My group has made both pioneering and sustained contributions to the establishment of the interaction of insect sodium channels with pyrethroid insecticides as a paradigm to decipher ion channel-xenobiotic interactions in a variety of insect species, with the goal of gaining fundamental insights into the modes of action of sodium channel-targeting chemicals, interplay between sodium channels and the olfactory system, and ion channel biology.

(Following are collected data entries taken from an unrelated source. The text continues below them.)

import Mathlib
import HarnessLib
import HarnessLib.Audit
import Summits.MatrixMultiplication.MatrixMultiplication.Theses.RootDecomp1
import Literature.Computability.AlgebraicComplexity.AsymptoticRankZariskiClosedProofs
import Literature.Computability.AlgebraicComplexity.MatrixMultiplicationExponent
import Literature.Computability.AlgebraicComplexity.TensorRestrictionRank

/-!
# FourThirdsLawUpToTwo — the n^{4/3} asymptotic-rank law at the formats d ≤ 2, and the glue of
the split of `FourThirdsLaw` (kernel; two items of `route-MatrixMultiplication-RootDecomp1`)

* `FourThirdsLawUpToTwo_holds :
    Summit.MatrixMultiplication.MatrixMultiplication.Theses.RootDecomp1.FourThirdsLawUpToTwo`
  (item `stmt-MatrixMultiplication-24510`): `∀ d ≤ 2, ∀ T : Fin d → Fin d → Fin d → ℂ, R̃(T) ≤ d^{4/3}`;
* `FourThirdsLawGlue_holds : ….RootDecomp1.FourThirdsLawGlue` (item `stmt-MatrixMultiplication-24513`):
  `UpToTwo → AtThree → FromFour → FourThirdsLaw` (case split on `d`).

Proof of the first (classification-free). d = 0, 1: `R̃(T) ≤ R(T) ≤ d³ ≤ d^{4/3}`. d = 2: the
sharp `asymptoticRank_le_two : R̃(T) ≤ 2` for EVERY `T ∈ ℂ² ⊗ ℂ² ⊗ ℂ²`:
* generic case (slice `A = T 0` invertible and the pencil `det(sA + B)`, `B = T 1`, with two
  distinct roots `s₁ ≠ s₂`): `C_i := s_i A + B` are singular, hence rank-one matrices `x_i ⊗ y_i`,
  and `A, B ∈ span(C₁, C₂)`, so `T = w₁ ⊗ C₁ + w₂ ⊗ C₂` has rank ≤ 2
  (`asymptoticRank_le_two_of_generic`);
* the generic locus is dense: two explicit one-parameter perturbations (`B`'s first column
  `+= δ ·` `A`'s first column, then `A += ε·I`) whose obstructions are quadratics in `δ`, `ε` with
  non-zero leading coefficient, hence avoided along a sequence tending to `0`
  (`exists_seq_tendsto_quadratic_ne`);
* `{T | R̃(T) ≤ 2}` is (Zariski-, hence Euclidean-) CLOSED — tree THEOREM
  `chnvz_zariskiClosed_asymptoticRank_le_holds` (Christandl–Hoeberechts–Nieuwboer–Vrana–Zuiddam,
  arXiv:2411.15789, Thm 1.2) through its corollary `.isClosed_complex`; pass to the limit twice
  (`IsClosed.mem_of_tendsto`).
So the border-rank / orbit classification of `ℂ²⊗ℂ²⊗ℂ²` is never needed. Axiom closure of both
item theorems: `propext, Classical.choice, Quot.sound`.
-/

open Filter Topology
open scoped BigOperators
open Literature.Computability.AlgebraicComplexity

set_option linter.dupNamespace false

namespace Summit.MatrixMultiplication.MatrixMultiplication.Theorems.FourThirdsLawUpToTwoProof

/-! ### A. A singular 2 × 2 matrix is a product `x ⊗ y` -/

/-- A `2 × 2` complex matrix with zero determinant factors as `C b c = x b * y c`. -/
theorem exists_mul_of_det_two_eq_zero (C : Fin 2 → Fin 2 → ℂ)
    (h : C 0 0 * C 1 1 - C 0 1 * C 1 0 = 0) :
    ∃ x y : Fin 2 → ℂ, ∀ b c, C b c = x b * y c := by
  by_cases h00 : C 0 0 = 0
  · by_cases h01 : C 0 1 = 0
    · refine ⟨![0, 1], ![C 1 0, C 1 1], ?_⟩
      intro b c
      fin_cases b <;> fin_cases c <;> simp [h00, h01]
    · refine ⟨![C 0 1, C 1 1], ![C 0 0 / C 0 1, 1], ?_⟩
      have h11 : C 1 0 = C 1 1 * (C 0 0 / C 0 1) := by
        field_simp
        linear_combination -h
      intro b c
      fin_cases b <;> fin_cases c
      · simp; field_simp
      · simp
      · simpa using h11
      · simp
  · refine ⟨![C 0 0, C 1 0], ![1, C 0 1 / C 0 0], ?_⟩
    have h11 : C 1 1 = C 1 0 * (C 0 1 / C 0 0) := by
      field_simp
      linear_combination h
    intro b c
    fin_cases b <;> fin_cases c
    · simp
    · simp; field_simp
    · simp
    · simpa using h11

/-! ### B. Two singular slices of span give `R̃ ≤ 2` -/

/-- If `T = w₁ ⊗ C₁ + w₂ ⊗ C₂` with `C₁, C₂` singular `2 × 2` matrices then `R̃(T) ≤ 2`
(indeed `R(T) ≤ 2`). -/
theorem asymptoticRank_le_two_of_slices (T : Fin 2 → Fin 2 → Fin 2 → ℂ)
    (w₁ w₂ : Fin 2 → ℂ) (C₁ C₂ : Fin 2 → Fin 2 → ℂ)
    (h₁ : C₁ 0 0 * C₁ 1 1 - C₁ 0 1 * C₁ 1 0 = 0)
    (h₂ : C₂ 0 0 * C₂ 1 1 - C₂ 0 1 * C₂ 1 0 = 0)
    (hT : ∀ a b c, T a b c = w₁ a * C₁ b c + w₂ a * C₂ b c) :
    asymptoticRank T ≤ 2 := by
  classical
  obtain ⟨x₁, y₁, e₁⟩ := exists_mul_of_det_two_eq_zero C₁ h₁
  obtain ⟨x₂, y₂, e₂⟩ := exists_mul_of_det_two_eq_zero C₂ h₂
  refine (asymptoticRank_le_tensorRank_pow_one T).trans ?_
  have hR : tensorRank (kroneckerPow T 1) ≤ 2 := by
    refine tensorRank_le_of_eq_sum
      (![fun a : Fin 1 → Fin 2 => w₁ (a 0), fun a => w₂ (a 0)])
      (![fun b : Fin 1 → Fin 2 => x₁ (b 0), fun b => x₂ (b 0)])
      (![fun c : Fin 1 → Fin 2 => y₁ (c 0), fun c => y₂ (c 0)]) ?_
    funext a b c
    simp only [Finset.sum_apply, triad_apply, kroneckerPow_apply, Fin.prod_univ_one,
      Fin.sum_univ_two, hT, e₁, e₂, Matrix.cons_val_zero, Matrix.cons_val_one]
    ring
  exact_mod_cast hR


/-! ### C. The generic rank-two decomposition (two singular members of the pencil) -/

section Generic

variable (T : Fin 2 → Fin 2 → Fin 2 → ℂ)

/-- `det A` of the slice `A = T 0`. -/
def detA : ℂ := T 0 0 0 * T 0 1 1 - T 0 0 1 * T 0 1 0

/-- `det B` of the slice `B = T 1`. -/
def detB : ℂ := T 1 0 0 * T 1 1 1 - T 1 0 1 * T 1 1 0

/-- The mixed coefficient `m` of the pencil: `det(sA + B) = detA·s² + m·s + detB`. -/
def mixed : ℂ := T 0 0 0 * T 1 1 1 + T 0 1 1 * T 1 0 0 - T 0 0 1 * T 1 1 0 - T 0 1 0 * T 1 0 1

/-- The discriminant of the pencil `det(sA + B)`. -/
def disc : ℂ := mixed T ^ 2 - 4 * detA T * detB T

/-- Expansion of the pencil determinant. -/
theorem det_pencil (s : ℂ) :
    (s * T 0 0 0 + T 1 0 0) * (s * T 0 1 1 + T 1 1 1) - (s * T 0 0 1 + T 1 0 1) * (s * T 0 1 0 + T 1 1 0)
      = detA T * s ^ 2 + mixed T * s + detB T := by
  simp only [detA, detB, mixed]; ring

/-- GENERIC CASE: `det A ≠ 0` and the pencil has two distinct roots (`disc ≠ 0`, `σ² = disc`) ⟹
`R̃(T) ≤ 2`: `T = w₁ ⊗ (s₁A + B) + w₂ ⊗ (s₂A + B)` with `s_{1,2} = (-m ± σ)/(2 det A)`. -/
theorem asymptoticRank_le_two_of_generic (σ : ℂ) (hA : detA T ≠ 0) (hσ : σ ≠ 0)
    (hσ2 : σ ^ 2 = disc T) : asymptoticRank T ≤ 2 := by
  have h2A : 2 * detA T ≠ 0 := mul_ne_zero two_ne_zero hA
  set s₁ : ℂ := (-mixed T + σ) / (2 * detA T) with hs₁
  set s₂ : ℂ := (-mixed T - σ) / (2 * detA T) with hs₂
  have root₁ : detA T * s₁ ^ 2 + mixed T * s₁ + detB T = 0 := by
    rw [hs₁]; field_simp; unfold disc at hσ2; linear_combination hσ2
  have root₂ : detA T * s₂ ^ 2 + mixed T * s₂ + detB T = 0 := by
    rw [hs₂]; field_simp; unfold disc at hσ2; linear_combination hσ2
  refine asymptoticRank_le_two_of_slices T
    ![detA T / σ, 1 / 2 + mixed T / (2 * σ)] ![-(detA T / σ), 1 / 2 - mixed T / (2 * σ)]
    (fun b c => s₁ * T 0 b c + T 1 b c) (fun b c => s₂ * T 0 b c + T 1 b c)
    (by rw [det_pencil]; exact root₁) (by rw [det_pencil]; exact root₂) ?_
  intro a b c
  fin_cases a
  · simp only [Fin.zero_eta, Fin.isValue, Matrix.cons_val_zero]
    rw [hs₁, hs₂]; field_simp; ring
  · simp only [Fin.mk_one, Fin.isValue, Matrix.cons_val_one, Matrix.cons_val_fin_one]
    rw [hs₁, hs₂]; field_simp; ring

end Generic

/-! ### D. Avoiding the zeros of a genuine quadratic along a sequence tending to `0` -/

/-- A quadratic `αu² + βu + γ` with `α ≠ 0` has at most two roots: three distinct roots are
impossible. -/
theorem quadratic_ne_zero_of_two_roots {α β γ u₁ u₂ u₃ : ℂ} (hα : α ≠ 0) (h12 : u₁ ≠ u₂)
    (h13 : u₁ ≠ u₃) (h23 : u₂ ≠ u₃) (h₁ : α * u₁ ^ 2 + β * u₁ + γ = 0)
    (h₂ : α * u₂ ^ 2 + β * u₂ + γ = 0) : α * u₃ ^ 2 + β * u₃ + γ ≠ 0 := by
  intro h₃
  have e12 : α * (u₁ + u₂) + β = 0 := by
    have : (u₁ - u₂) * (α * (u₁ + u₂) + β) = 0 := by linear_combination h₁ - h₂
    exact (mul_eq_zero.1 this).resolve_left (sub_ne_zero.2 h12)
  have e13 : α * (u₁ + u₃) + β = 0 := by
    have : (u₁ - u₃) * (α * (u₁ + u₃) + β) = 0 := by linear_combination h₁ - h₃
    exact (mul_eq_zero.1 this).resolve_left (sub_ne_zero.2 h13)
  have : α * (u₂ - u₃) = 0 := by linear_combination e12 - e13
  rcases mul_eq_zero.1 this with h | h
  · exact hα h
  · exact h23 (sub_eq_zero.1 h)

/-- The test sequence `v k = 1/(k+1)` (real, seen in `ℂ`). -/
noncomputable def vseq (k : ℕ) : ℂ := ((1 / ((k : ℝ) + 1) : ℝ) : ℂ)

/-- The test sequence `vseq` is injective. -/
theorem vseq_injective : Function.Injective vseq := by
  intro i j h
  have h' : (1 / ((i : ℝ) + 1) : ℝ) = 1 / ((j : ℝ) + 1) := by
    simpa only [vseq, Complex.ofReal_inj] using h
  have hi : (0 : ℝ) < (i : ℝ) + 1 := by positivity
  have hj : (0 : ℝ) < (j : ℝ) + 1 := by positivity
  rw [div_eq_div_iff hi.ne' hj.ne', one_mul, one_mul] at h'
  exact_mod_cast (by linarith : (i : ℝ) = j)

/-- `‖vseq k‖ ≤ 1/(n+1)` for `n ≤ k`. -/
theorem norm_vseq_le {n k : ℕ} (h : n ≤ k) : ‖vseq k‖ ≤ 1 / ((n : ℝ) + 1) := by
  unfold vseq
  rw [Complex.norm_real, Real.norm_eq_abs, abs_of_nonneg (by positivity)]
  exact one_div_le_one_div_of_le (by positivity) (by exact_mod_cast Nat.succ_le_succ h)

/-- Along a sequence tending to `0` the quadratic `αu² + βu + γ` (`α ≠ 0`) is never zero. -/
theorem exists_seq_tendsto_quadratic_ne {α : ℂ} (β γ : ℂ) (hα : α ≠ 0) :
    ∃ δ : ℕ → ℂ, Tendsto δ atTop (𝓝 0) ∧ ∀ n, α * δ n ^ 2 + β * δ n + γ ≠ 0 := by
  classical
  let q : ℂ → ℂ := fun u => α * u ^ 2 + β * u + γ
  let δ : ℕ → ℂ := fun n =>
    if q (vseq (3 * n)) ≠ 0 then vseq (3 * n)
    else if q (vseq (3 * n + 1)) ≠ 0 then vseq (3 * n + 1) else vseq (3 * n + 2)
  have hδmem : ∀ n, ∃ k, 3 * n ≤ k ∧ δ n = vseq k := by
    intro n
    simp only [δ]
    split_ifs
    · exact ⟨3 * n, le_rfl, rfl⟩
    · exact ⟨3 * n + 1, by omega, rfl⟩
    · exact ⟨3 * n + 2, by omega, rfl⟩
  refine ⟨δ, ?_, ?_⟩
  · refine squeeze_zero_norm (a := fun n : ℕ => 1 / ((n : ℝ) + 1)) (fun n => ?_)
      tendsto_one_div_add_atTop_nhds_zero_nat
    obtain ⟨k, hk, e⟩ := hδmem n
    rw [e]
    exact norm_vseq_le (by omega)
  · intro n
    simp only [δ]
    split_ifs with h0 h1
    · exact h0
    · exact h1
    · push Not at h0 h1
      exact quadratic_ne_zero_of_two_roots hα
        (fun h => by have := vseq_injective h; omega)
        (fun h => by have := vseq_injective h; omega)
        (fun h => by have := vseq_injective h; omega) h0 h1

/-! ### E. Density of the generic locus + closedness of `{R̃ ≤ 2}` -/

/-- `{t : ℂ²⊗ℂ²⊗ℂ² | R̃(t) ≤ 2}` is closed (CHNVZ Thm 1.2, tree theorem). -/
theorem isClosed_asymptoticRank_le_two :
    IsClosed {t : Fin 2 → Fin 2 → Fin 2 → ℂ | asymptoticRank t ≤ 2} := by
  simpa using chnvz_zariskiClosed_asymptoticRank_le_holds.isClosed_complex
    (ι := Fin 2) (κ := Fin 2) (μ := Fin 2) (2 : ℝ)

section Perturb

variable (T : Fin 2 → Fin 2 → Fin 2 → ℂ)

/-- First perturbation: column `0` of the slice `B = T 1` moves by `δ ·` column `0` of `A = T 0`. -/
def colPerturb (δ : ℂ) : Fin 2 → Fin 2 → Fin 2 → ℂ :=
  fun a b c => T a b c + if a = 1 ∧ c = 0 then δ * T 0 b 0 else 0

/-- The coefficient `k` in `disc(colPerturb T δ) = detA² δ² + 2·detA·k·δ + disc`. -/
def kcoef : ℂ := T 0 1 1 * T 1 0 0 - T 0 0 1 * T 1 1 0 - T 0 0 0 * T 1 1 1 + T 0 1 0 * T 1 0 1

/-- The column perturbation leaves `detA` unchanged. -/
theorem detA_colPerturb (δ : ℂ) : detA (colPerturb T δ) = detA T := by
  simp [detA, colPerturb]

/-- The discriminant of the column perturbation is the quadratic `detA² δ² + 2·detA·k·δ + disc`. -/
theorem disc_colPerturb (δ : ℂ) :
    disc (colPerturb T δ) = detA T ^ 2 * δ ^ 2 + 2 * detA T * kcoef T * δ + disc T := by
  simp [disc, mixed, detA, detB, kcoef, colPerturb]
  ring

/-- The column perturbation tends to `T` as `δ → 0`. -/
theorem tendsto_colPerturb {δ : ℕ → ℂ} (hδ : Tendsto δ atTop (𝓝 0)) :
    Tendsto (fun n => colPerturb T (δ n)) atTop (𝓝 T) := by
  rw [tendsto_pi_nhds]; intro a
  rw [tendsto_pi_nhds]; intro b
  rw [tendsto_pi_nhds]; intro c
  simp only [colPerturb]
  split_ifs
  · simpa using ((hδ.mul_const (T 0 b 0)).const_add (T a b c))
  · simp

/-- Second perturbation: the slice `A = T 0` moves by `ε · I`. -/
def diagPerturb (ε : ℂ) : Fin 2 → Fin 2 → Fin 2 → ℂ :=
  fun a b c => T a b c + if a = 0 ∧ b = c then ε else 0

/-- `detA` of the diagonal perturbation is the quadratic `ε² + tr(A)·ε + detA`. -/
theorem detA_diagPerturb (ε : ℂ) :
    detA (diagPerturb T ε) = 1 * ε ^ 2 + (T 0 0 0 + T 0 1 1) * ε + detA T := by
  simp [detA, diagPerturb]
  ring

/-- The diagonal perturbation tends to `T` as `ε → 0`. -/
theorem tendsto_diagPerturb {ε : ℕ → ℂ} (hε : Tendsto ε atTop (𝓝 0)) :
    Tendsto (fun n => diagPerturb T (ε n)) atTop (𝓝 T) := by
  rw [tendsto_pi_nhds]; intro a
  rw [tendsto_pi_nhds]; intro b
  rw [tendsto_pi_nhds]; intro c
  simp only [diagPerturb]
  split_ifs
  · simpa using (hε.const_add (T a b c))
  · simp

/-- `det A ≠ 0` ⟹ `R̃(T) ≤ 2` (limit of generic tensors along the first perturbation). -/
theorem asymptoticRank_le_two_of_detA_ne_zero (hA : detA T ≠ 0) : asymptoticRank T ≤ 2 := by
  obtain ⟨δ, hδ0, hδ⟩ :=
    exists_seq_tendsto_quadratic_ne (2 * detA T * kcoef T) (disc T) (pow_ne_zero 2 hA)
  refine isClosed_asymptoticRank_le_two.mem_of_tendsto (tendsto_colPerturb T hδ0)
    (Eventually.of_forall fun n => ?_)
  show asymptoticRank (colPerturb T (δ n)) ≤ 2
  have hdisc : disc (colPerturb T (δ n)) ≠ 0 := by rw [disc_colPerturb]; exact hδ n
  obtain ⟨σ, hσ⟩ := IsAlgClosed.exists_pow_nat_eq (disc (colPerturb T (δ n))) two_pos
  have hσ0 : σ ≠ 0 := by
    rintro rfl
    exact hdisc (by rw [← hσ]; simp)
  exact asymptoticRank_le_two_of_generic _ σ (by rw [detA_colPerturb]; exact hA) hσ0 hσ

/-- **Every tensor in `ℂ² ⊗ ℂ² ⊗ ℂ²` has asymptotic rank at most `2`** (sharp: `R̃(⟨2⟩) = 2`). -/
theorem asymptoticRank_le_two : asymptoticRank T ≤ 2 := by
  obtain ⟨ε, hε0, hε⟩ :=
    exists_seq_tendsto_quadratic_ne (T 0 0 0 + T 0 1 1) (detA T) (one_ne_zero (α := ℂ))
  refine isClosed_asymptoticRank_le_two.mem_of_tendsto (tendsto_diagPerturb T hε0)
    (Eventually.of_forall fun n => ?_)
  show asymptoticRank (diagPerturb T (ε n)) ≤ 2
  exact asymptoticRank_le_two_of_detA_ne_zero _ (by rw [detA_diagPerturb]; exact hε n)

end Perturb

/-! ### F. The leaf: the `n^{4/3}` law at the formats `d ≤ 2` -/

/-- The trivial bound `R̃(T) ≤ d³` (`R̃ ≤ R ≤ |ι|·|κ|·|μ|`). -/
theorem asymptoticRank_le_cube {d : ℕ} (T : Fin d → Fin d → Fin d → ℂ) :
    asymptoticRank T ≤ (d : ℝ) ^ 3 := by
  classical
  refine (asymptoticRank_le_tensorRank_pow_one T).trans ?_
  have h := tensorRank_le_card (kroneckerPow T 1)
  simp only [Fintype.card_fun, Fintype.card_fin, pow_one] at h
  have h' : (tensorRank (kroneckerPow T 1) : ℝ) ≤ (d : ℝ) * d * d := by exact_mod_cast h
  calc (tensorRank (kroneckerPow T 1) : ℝ) ≤ (d : ℝ) * d * d := h'
    _ = (d : ℝ) ^ 3 := by ring

/-- `2 ≤ 2^{4/3}`. -/
theorem two_le_two_rpow_four_thirds : (2 : ℝ) ≤ (2 : ℝ) ^ (4 / 3 : ℝ) := by
  have h : (2 : ℝ) ^ (1 : ℝ) ≤ (2 : ℝ) ^ (4 / 3 : ℝ) :=
    Real.rpow_le_rpow_of_exponent_le (by norm_num) (by norm_num)
  simpa using h

/-- **LEAF `stmt-MatrixMultiplication-24510` IN KERNEL**: the `n^{4/3}` law of
`route-MatrixMultiplication-RootDecomp1` at every format `d ≤ 2`. -/
theorem FourThirdsLawUpToTwo_holds :
    Summit.MatrixMultiplication.MatrixMultiplication.Theses.RootDecomp1.FourThirdsLawUpToTwo := by
  intro d hd T
  interval_cases d
  · have h := asymptoticRank_le_cube T
    have h0 : ((0 : ℕ) : ℝ) ^ (4 / 3 : ℝ) = 0 := by
      rw [Nat.cast_zero, Real.zero_rpow (by norm_num)]
    rw [h0]
    simpa using h
  · have h := asymptoticRank_le_cube T
    simpa using h
  · exact (asymptoticRank_le_two T).trans (by exact_mod_cast two_le_two_rpow_four_thirds)


/-- **LEAF `stmt-MatrixMultiplication-24513` (the GLUE of the split of `FourThirdsLaw`) IN KERNEL**:
`UpToTwo → AtThree → FromFour → FourThirdsLaw` (case split on the format `d`). -/
theorem FourThirdsLawGlue_holds :
    Summit.MatrixMultiplication.MatrixMultiplication.Theses.RootDecomp1.FourThirdsLawGlue := by
  intro h2 h3 h4 d T
  rcases Nat.lt_or_ge d 4 with hlt | hge
  · interval_cases d
    · exact h2 0 (by norm_num) T
    · exact h2 1 (by norm_num) T
    · exact h2 2 (by norm_num) T
    · simpa using h3 T
  · exact h4 d hge T

end Summit.MatrixMultiplication.MatrixMultiplication.Theorems.FourThirdsLawUpToTwoProof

Our ongoing studies address fundamental questions on how ion channels and receptors regulate neural activities/circuits and control important insect behaviors, and how neuroactive compounds act on these insect ion channels and receptors to alter or disrupt activities/circuits and behaviors. These studies have substantial practical implications in the global control of medically and agriculturally important insects, including mosquito species that transmit devastating human diseases, such as malaria and Dengue fever.
- Alternative splicing and RNA editing of the sodium channel gene
- Physiological function of the DSC1-family ion channels
- Knockdown resistance (kdr) to pyrethroids
- Molecular bases of pyrethrum and pyrethroid repellency
Experimental models: Aedes aegypti, a major vector for yellow fever, dengue and Zika viruses, and Drosophila melanogaster, a model insect.
Experimental approaches: molecular genetic, neurophysiological, neurotoxicological, neuropharmacological and behavioral analyses.